Ben King, 27 ans, a décidé de quitter son emploi de chef pour prolonger son séjour aux États‑Unis et soutenir l'équipe d'Angleterre à la Coupe du Monde. Interrogé sur sa décision, il a résumé sa motivation d'un simple « Il le fallait », alors qu'il et ses amis chantaient les louanges des Three Lions.
Domicilié à Portsmouth, M. King a expliqué qu'il avait trouvé un nouveau travail il y a trois mois, ce qui lui a permis de rester au Texas jusqu'après le match d'ouverture face à la Croatie avant de reprendre ses fonctions. « J'ai déjà quitté un emploi pour venir ici. Je devais rentrer hier, mais j'ai quitté mon travail, j'ai trouvé un nouveau poste il y a trois mois et maintenant je rentre après le match de l'Angleterre. Donc oui, je l'ai quitté et j'ai pu rester un peu plus longtemps. Il le fallait. J'ai envisagé de rester un peu plus longtemps mais je ne peux pas à cause du travail, sinon je le ferais », a‑t‑il ajouté.
Son ami Joe Parrott, 28 ans, a confié depuis le bar Billy Bob's, dans la zone de Dallas‑Fort Worth, qu'il était même possible qu'ils ne rentrent pas du tout : « Le problème, c'est qu'on pourrait ne pas rentrer.
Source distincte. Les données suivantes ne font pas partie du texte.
import Summits.NavierStokesRegularity.TurbBounds.ShearCutoff
import Summits.NavierStokesRegularity.TurbBounds.Certs.C200.Scalars

/-!
# Certificate C200 (CERTIFIED.md row R-C200 = gate G1: plane Couette, RZG25 formulation, Re 200, Γ_y = 2π) — every mode beyond the cutoff is free

The scalar line `Certs.C200.Scalars.cutoff : T ≤ c·(m_cert + 1)²` (T = ‖ĝ‖₁ ≥ ‖g‖_∞, c = a − 1 > 0, m_cert = 22; spanwise
wavenumber k = m exactly at Γ_y = 2π) fed into `ShearCutoff.couette_modes_free_nat`: every spanwise mode `k ≥ 23` has `T ≤ c·k²`,
the hypothesis of `ShearCutoff.couette_mode_free` (lemma R-SC at the integral level) — so only k = 1 … 22 need LMI blocks
(`Certs.C200.B001 … B022`); by `ShearCutoff.couette_oblique_free` the same holds for every oblique wavevector with K ≥ k², k ≥ 23
(the oblique wavevectors with K below the cutoff are NOT certified — label '2.5-D spectral constraint', CERT-SHEAR §3).
Pure instance file (pub-turb-shear gen 5). HONEST FRAMING: rigorous bounds for the stated PDE and boundary conditions; no claim
about physical turbulence beyond the bound.
-/

namespace Summit.NavierStokesRegularity.TurbBounds.Certs.C200

/-- **R-C200: all spanwise modes `k ≥ m_cert + 1 = 23` are free** (`‖ĝ‖₁ ≤ c·k²`, the hypothesis of `ShearCutoff.couette_mode_free`). -/
theorem modes_free {k : ℕ} (hk : Scalars.mCert + 1 ≤ k) : (Scalars.T : ℝ) ≤ (Scalars.c : ℝ) * (k : ℝ) ^ 2 := by
  have h : (Scalars.T : ℝ) ≤ (Scalars.c : ℝ) * ((Scalars.mCert : ℝ) + 1) ^ 2 := by exact_mod_cast Scalars.cutoff
  have hc : (0 : ℝ) ≤ (Scalars.c : ℝ) := by exact_mod_cast Scalars.c_pos.le
  exact ShearCutoff.couette_modes_free_nat hc h hk

/-- In particular the first free spanwise mode is `k = 23`. -/
example : (Scalars.T : ℝ) ≤ (Scalars.c : ℝ) * ((23 : ℕ) : ℝ) ^ 2 := modes_free (by decide)

end Summit.NavierStokesRegularity.TurbBounds.Certs.C200
include hP in
/-- `Summable` form: the Eisenstein sections of `ω(r_F γ)Ψ` are summable iff those of `Ψ` are (`γ ∈ H`).
[cite: Weil1965, n° 39 (30) p. 57] -/
theorem summable_eisTerm_omega_ratThetaLiftCont_iff {γ : Matrix.symplecticGroup (Fin (n + n)) F} (hγ : γ ∈ H)
    (Ψ : piSchwartzBruhat F (Fin (n + n))) :
    Summable (fun q : H ⧸ P.subgroupOf H =>
        ((adelicMpCont.omega F (Fin (n + n)) (doubledGramFin F T) (doublingDeltaLift F T hT)
            (adelicMpCont.omega F (Fin (n + n)) (doubledGramFin F T)
              (ratThetaLiftCont F (doubledGramFin F T) (isUnit_det_doubledGramFin F T hT)
                ((Quotient.out q : H) : Matrix.symplecticGroup (Fin (n + n)) F)⁻¹)
              (adelicMpCont.omega F (Fin (n + n)) (doubledGramFin F T)
                (ratThetaLiftCont F (doubledGramFin F T) (isUnit_det_doubledGramFin F T hT) γ) Ψ)) :
            piSchwartzBruhat F (Fin (n + n))) : (Fin (n + n) → AdeleRing (𝓞 F) F) → ℂ) 0) ↔
      Summable (fun q : H ⧸ P.subgroupOf H =>
        ((adelicMpCont.omega F (Fin (n + n)) (doubledGramFin F T) (doublingDeltaLift F T hT)
            (adelicMpCont.omega F (Fin (n + n)) (doubledGramFin F T)
              (ratThetaLiftCont F (doubledGramFin F T) (isUnit_det_doubledGramFin F T hT)
                ((Quotient.out q : H) : Matrix.symplecticGroup (Fin (n + n)) F)⁻¹) Ψ) :
            piSchwartzBruhat F (Fin (n + n))) : (Fin (n + n) → AdeleRing (𝓞 F) F) → ℂ) 0) :=
  SiegelEisenstein.summable_quotient_act_iff_of_mem
    (fun (a : Matrix.symplecticGroup (Fin (n + n)) F) (Φ : piSchwartzBruhat F (Fin (n + n))) =>
      adelicMpCont.omega F (Fin (n + n)) (doubledGramFin F T)
        (ratThetaLiftCont F (doubledGramFin F T) (isUnit_det_doubledGramFin F T hT) a) Φ)
    H P
    (fun Φ : piSchwartzBruhat F (Fin (n + n)) =>
      ((adelicMpCont.omega F (Fin (n + n)) (doubledGramFin F T) (doublingDeltaLift F T hT) Φ :
        piSchwartzBruhat F (Fin (n + n))) : (Fin (n + n) → AdeleRing (𝓞 F) F) → ℂ) 0)
    (omega_ratThetaLiftCont_mul_apply F T hT)
    (fun _ hp Φ => apply_zero_omega_doublingDeltaLift_omega_ratThetaLiftCont_of_mem F T hT P hP hp Φ) hγ Ψ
On pourrait rester ici toute notre vie. » Mais l'enthousiasme se heurte au portefeuille : Joe a qualifié le prix des billets de « scandaleux ». Les trois amis ont renoncé à tenter d'assister au match Argentine‑Autriche à l'AT&T Stadium en raison du coût des places.
Les vols n'ont toutefois pas été le poste le plus cher selon eux : « Les billets pour les matches sont une honte, le prix que vous payez pour les places. Les vols, c'est ce que c'est — je pense qu'on a payé environ 900 £, ce qui est cher mais pas démesuré — mais les billets, c'est outrageux », a expliqué Joe Parrott. Son frère Sam, 25 ans, a précisé : « Le coût de la vie ici a été correct, c'est juste le prix des billets qui pose problème. »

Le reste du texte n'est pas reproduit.